■ **EXERCISE GOAL**:
The answer is the line that contains "rintro _ ⟨p, -, rfl⟩" followed by every later line of the entries below, each repeated exactly, and nothing else.

[Stored items]
↓↓↓
/-- **`IdentityUniformiser` — the abstract amplification lemma (first lemma of card
`identity-theorem-uniformiser`; pure Mathlib: Montel via Cauchy estimates + Arzelà–Ascoli, and the
identity theorem).** A uniformly bounded sequence of holomorphic functions on the disc `|β| < b₁`
that tends to `0` at every real point of SOME segment `[−b, b]` (however short) tends to `0` at
every real point of the whole disc. In the application `p_n` are (iterated limits of) the scaled
complex window pressures `(N+1)⁻¹ log Z_N(β; s)` — holomorphic and bounded on the disc by
`ZeroFreeTiltStrip` + the static real bound `|Z_N(β)| ≤ Z_N(Re β)` — and `b = β₀(s)` is the
pointwise (Skolem) threshold of `KCWUEventually`; the output is the `s`-INDEPENDENT threshold
`b₁`. -/
def IdentityUniformiser : Prop :=
  ∀ (b₁ M : ℝ), 0 < b₁ → ∀ p : ℕ → ℂ → ℂ,
  (∀ n, DifferentiableOn ℂ (p n) (Metric.ball (0 : ℂ) b₁)) →
  (∀ n, ∀ z ∈ Metric.ball (0 : ℂ) b₁, ‖p n z‖ ≤ M) →
  (∃ b : ℝ, 0 < b ∧ ∀ x : ℝ, |x| ≤ b → Tendsto (fun n => p n (x : ℂ)) atTop (𝓝 0)) →
  ∀ x : ℝ, |x| < b₁ → Tendsto (fun n => p n (x : ℂ)) atTop (𝓝 0)

/-- **Transfer claim of card `identity-theorem-uniformiser`** (paper proof): zero-freeness +
static bound ⇒ `(N+1)⁻¹ log Z_N(·; s)` is a normal family on the disc, uniformly in `s`;
`IdentityUniformiser` (applied along `N → ∞` then `τ → ∞`) turns the pointwise real vanishing on
`[−β₀(s), β₀(s)]` into vanishing on `(−β₁, β₁)` for EVERY `s`; the remaining `(τ₀, N₀)`-uniformity
in `s` is the soft net argument of `TransferByNets` (now legal because the tilt range is uniform). -/
def TransferByAnalyticity : Prop :=
  ZeroFreeTiltStrip → KCWUEventually → WindowRenyiFamily → KineticCurrentsLDAlongFamilies


/-! ## Card `peano-reindexing` -/

/-- **`CompactFamilyReindexing` — the torus is a universal compact index (first lemma of card
`peano-reindexing`; provable now on paper: a Cantor set `C ⊂ 𝕋³` surjects continuously onto the
compact metrizable `[0,t₁] × 𝕋³` (Hausdorff–Alexandroff), and `D ∘ c : C → K` extends continuously to
`𝕋³ → K` for convex `K ⊆ ℝᵏ` (Dugundji–Tietze; Mathlib `TietzeExtension` + `Pi.instTietzeExtension`
for `K = ℝᵏ`, the convex-valued refinement by Dugundji)).** Every jointly continuous family of
finite-dimensional frozen data on `[0,t₁] × 𝕋³` taking values in a convex set `K` is COVERED by the
range of ONE continuous `K`-valued field on `𝕋³`. Consequence: a statement quantified
`∀ continuous fields on 𝕋³ … ∃ thresholds … ∀ x₀ ∈ 𝕋³` (the registered
`stub_frozenEquilibriumCore` of 14662's sigma-uniform line) already yields thresholds uniform over
ANY compact family of frozen data — in particular along the family crux's `(s, x) ∈ [0,t₁] × 𝕋³`. -/
def CompactFamilyReindexing : Prop :=
  ∀ (k : ℕ) (K : Set (Fin k → ℝ)), Convex ℝ K → ∀ (t₁ : ℝ) (D : ℝ × T3 → (Fin k → ℝ)),
  Continuous D → (∀ p ∈ Icc (0 : ℝ) t₁ ×ˢ (univ : Set T3), D p ∈ K) →
  ∃ D' : T3 → (Fin k → ℝ), Continuous D' ∧ (∀ y, D' y ∈ K) ∧
    D '' (Icc (0 : ℝ) t₁ ×ˢ (univ : Set T3)) ⊆ range D'

/-- Sanity (the trivial direction of universality, proved): a field on `𝕋³` is a constant family. -/
theorem reindexing_const_family (k : ℕ) (D' : T3 → (Fin k → ℝ)) (t₁ : ℝ) :
    (fun p : ℝ × T3 => D' p.2) '' (Icc (0 : ℝ) t₁ ×ˢ (univ : Set T3)) ⊆ range D' := by
  rintro _ ⟨p, -, rfl⟩
  exact ⟨p.2, rfl⟩

end Summit.AtomisticToContinuum.HydrodynamicLimit.Cruxes.KineticCurrentsLDAlongFamilies.IdeatorTwoSketch

end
↑↑↑
■ **WRITTEN REPLY**:
  rintro _ ⟨p, -, rfl⟩
  exact ⟨p.2, rfl⟩

end Summit.AtomisticToContinuum.HydrodynamicLimit.Cruxes.KineticCurrentsLDAlongFamilies.IdeatorTwoSketch

end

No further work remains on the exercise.